import Summits.QuantumFields.QCD.Theorems.HeatSlicedQuarksWilsonLichnerowiczShapes

/-!
# Item stmt-QuantumFields-8874 · `WilsonLichnerowicz` (support of route HeatSlicedQuarks) — proved

`wilsonLichnerowicz_proof : Summit.QuantumFields.QCD.Theses.HeatSlicedQuarks.WilsonLichnerowicz`
with the absolute constant `C = 90 √2`: for every torus side `L`, every `SU(3)` lattice gauge
field `U`, every bare mass `m ∈ [-1/2, 1]` and every quark field `v`,

  `½ Σ_{x,μ} |U(x,μ) v(x+μ̂) - v(x)|² ≤ ‖D_W(U,m,1) v‖² + C Σ_x V(U,x) |v(x)|²`,

`V(U,x) = Σ_{plaquettes based within torus distance 3 of x, both orientations} √(3 - Re tr U_p)`.

Proof (files `HeatSlicedQuarksWilsonLichnerowicz{Defs,Inner,Links,Dirac,Shapes}.lean`):
`D_W v = m v + Σ_μ E_μ v`, `E_μ = ½(K_μ + γ_μ a_μ)`; `‖D_W v‖² = m²‖v‖² + (m+1) K[v]
+ Σ_{μ≠ν} Re⟨E_μv,E_νv⟩` with `K[v] = Σ_μ ‖(1-T_μ)v‖²` (accretivity `Re⟨v,E_μv⟩ = ½‖(1-T_μ)v‖²`
and `‖E_μv‖² = ‖(1-T_μ)v‖²`); each cross term is `¼‖(1-T_μ)(1-T_ν)v‖² ≥ 0` plus link-commutator
terms, every commutator being a transport by `A - B` with `Σ|A-B|² = 6 - 2 Re tr U_p` for a plaquette
`p` based within distance `1`, so `Re⟨E_μv,E_νv⟩ ≥ -(15/2)√2 Φ`, `Φ = Σ_x V(U,x)|v(x)|²`; summing
the twelve ordered pairs and using `m ≥ -1/2` gives `½K[v] ≤ ‖D_W v‖² + 90√2 Φ`.
Mathlib + the tree's definitions only; no named facts (unconditional).
-/

noncomputable section

namespace Summit.QuantumFields.QCD.Theorems.WilsonLichnerowicz

open Literature.Probability.LatticeModels Matrix
open scoped ComplexConjugate

variable {L : ℕ}

/-! ## Assembly -/

section Main

open Literature.MathematicalPhysics.QuantumLattice Literature.MathematicalPhysics.QuantumFieldTheory


variable [NeZero L]

/-- **Cross-term bound per ordered pair of directions**: `Re⟨E_μ v, E_ν v⟩ ≥ -(15/2)√2 Φ(U,v)`
for `μ ≠ ν`. -/
theorem re_ip_hop_hop_ge (U : GaugeConfig 4 L SU3) {μ ν : Fin 4} (hμν : μ ≠ ν) (v : Fld L) :
    -(15 / 2 * Real.sqrt 2 * phi U v) ≤ (ip (hop U μ v) (hop U ν v)).re := by
  rw [hop_apply, hop_apply, ip_smul_left, ip_smul_right, ip_add_left, ip_add_right, ip_add_right]
  have hc : conj (1 / 2 : ℂ) = 1 / 2 := by
    rw [show (1 / 2 : ℂ) = ((1 / 2 : ℝ) : ℂ) by push_cast; ring, Complex.conj_ofReal]
  rw [hc, ← mul_assoc, show (1 / 2 : ℂ) * (1 / 2) = ((1 / 4 : ℝ) : ℂ) by push_cast; norm_num,
    Complex.re_ofReal_mul, Complex.add_re, Complex.add_re, Complex.add_re]
  have h1 := re_ip_lapK_lapK_ge U μ ν v
  have h2 := re_ip_lapK_spin_asym_ge U μ ν v
  have h3 := re_ip_lapK_spin_asym_ge U ν μ v
  rw [re_ip_comm] at h3
  have h4 := re_ip_spin_asym_spin_asym_ge U hμν v
  linarith

/-- **The Lichnerowicz form bound in transport language**: for `m ≥ -1/2`,
`½ Σ_μ ‖v - T_μ v‖² ≤ ‖m v + Σ_μ E_μ v‖² + 90√2 · Φ(U,v)`. -/
theorem lichnerowicz_core (U : GaugeConfig 4 L SU3) (m : ℝ) (hm : -(1 / 2 : ℝ) ≤ m) (v : Fld L) :
    1 / 2 * ∑ μ, nsq (v - fwd U μ v) ≤
      nsq ((m : ℂ) • v + ∑ μ, hop U μ v) + 90 * Real.sqrt 2 * phi U v := by
  set K : ℝ := ∑ μ, nsq (v - fwd U μ v) with hK
  have hK0 : 0 ≤ K := Finset.sum_nonneg fun μ _ => nsq_nonneg _
  have hΦ := phi_nonneg U v
  -- the linear term
  have hlin : (ip ((m : ℂ) • v) (∑ μ, hop U μ v)).re = m * (1 / 2 * K) := by
    rw [ip_smul_left, Complex.conj_ofReal, Complex.re_ofReal_mul, ip_sum_right, Complex.re_sum]
    simp only [re_ip_hop]
    rw [← Finset.mul_sum]
  -- the quadratic term
  have hquad : K - 90 * Real.sqrt 2 * phi U v ≤ nsq (∑ μ, hop U μ v) := by
    rw [← re_ip_self, ip_sum_left, Complex.re_sum]
    simp only [ip_sum_right, Complex.re_sum]
    have hrow : ∀ μ : Fin 4, nsq (v - fwd U μ v) - 45 / 2 * Real.sqrt 2 * phi U v ≤
        ∑ ν, (ip (hop U μ v) (hop U ν v)).re := by
      intro μ
      rw [← Finset.add_sum_erase Finset.univ (fun ν => (ip (hop U μ v) (hop U ν v)).re)
        (Finset.mem_univ μ), re_ip_self, nsq_hop]
      have hoff : ∑ ν ∈ Finset.univ.erase μ, (-(15 / 2 * Real.sqrt 2 * phi U v)) ≤
          ∑ ν ∈ Finset.univ.erase μ, (ip (hop U μ v) (hop U ν v)).re :=
        Finset.sum_le_sum fun ν hν => re_ip_hop_hop_ge U (Finset.ne_of_mem_erase hν).symm v
      rw [Finset.sum_const, Finset.card_erase_of_mem (Finset.mem_univ μ), Finset.card_univ,
        Fintype.card_fin, show (4 - 1 : ℕ) = 3 from rfl, nsmul_eq_mul, Nat.cast_ofNat] at hoff
      linarith
    have hsum := Finset.sum_le_sum fun μ (_ : μ ∈ Finset.univ) => hrow μ
    rw [Finset.sum_sub_distrib, Finset.sum_const, Finset.card_univ, Fintype.card_fin,
      nsmul_eq_mul] at hsum
    norm_num at hsum
    rw [hK]
    linarith
  rw [nsq_add, hlin]
  have hm2 := nsq_nonneg ((m : ℂ) • v)
  nlinarith

end Main

end Summit.QuantumFields.QCD.Theorems.WilsonLichnerowicz

namespace Summit.QuantumFields.QCD.Theorems

open Literature.Probability.LatticeModels Matrix WilsonLichnerowicz
open scoped ComplexConjugate

/-- **Item stmt-QuantumFields-8874 (`WilsonLichnerowicz`, support of route HeatSlicedQuarks).**
Lattice Lichnerowicz form bound for Wilson fermions (`r = 1`) in an arbitrary `SU(3)` lattice gauge
field on the four-torus: with the absolute constant `C = 90√2`, for every `L`, `U`, every bare
mass `m ∈ [-1/2, 1]` and every quark field `v`,
`½ Σ_{x,μ} |U(x,μ)v(x+μ̂) - v(x)|² ≤ ‖D_W v‖² + C Σ_x V(U,x)|v(x)|²`,
`V(U,x) = Σ_{plaquettes based within torus distance 3 of x} √(3 - Re tr U_p)`.
Proof: `D_W = m + Σ_μ E_μ`, `E_μ = ½(K_μ + γ_μ a_μ)` with `K_μ = 2 - T_μ - T_μ†`,
`a_μ = T_μ - T_μ†`; per direction `Re⟨v,E_μv⟩ = ½‖(1-T_μ)v‖²`, `‖E_μv‖² = ‖(1-T_μ)v‖²`; the
cross terms `Re⟨E_μv,E_νv⟩` are a manifestly nonnegative part `¼‖(1-T_μ)(1-T_ν)v‖²` plus
link-commutator terms, each commutator being a transport by `A - B` with
`Σ|A-B|² = 6 - 2 Re tr U_p` for a plaquette `p` at a neighbouring site. -/
theorem wilsonLichnerowicz_proof :
    Summit.QuantumFields.QCD.Theses.HeatSlicedQuarks.WilsonLichnerowicz := by
  refine ⟨90 * Real.sqrt 2, ?_⟩
  intro L _ U m hm v
  have core := lichnerowicz_core U m hm.1 v
  calc _ = 1 / 2 * ∑ μ, nsq (v - fwd U μ v) := by
        congr 1
        rw [Finset.sum_comm]
        refine Finset.sum_congr rfl fun μ _ => ?_
        rw [nsq, Fintype.sum_prod_type]
        refine Finset.sum_congr rfl fun x _ => ?_
        rw [Fintype.sum_prod_type]
        refine Finset.sum_congr rfl fun a _ => Finset.sum_congr rfl fun α _ => ?_
        rw [Pi.sub_apply, norm_sub_rev]
        rfl
    _ ≤ nsq ((m : ℂ) • v + ∑ μ, hop U μ v) + 90 * Real.sqrt 2 * phi U v := core
    _ = _ := by
        rw [← wilsonDirac_mulVec]
        rfl


end Summit.QuantumFields.QCD.Theorems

==============================

__Task objective__
"hsum" is the string to look for; please copy every line of the records above where it appears.

__Exercise answer__
    have hsum := Finset.sum_le_sum fun μ (_ : μ ∈ Finset.univ) => hrow μ
      nsmul_eq_mul] at hsum
    norm_num at hsum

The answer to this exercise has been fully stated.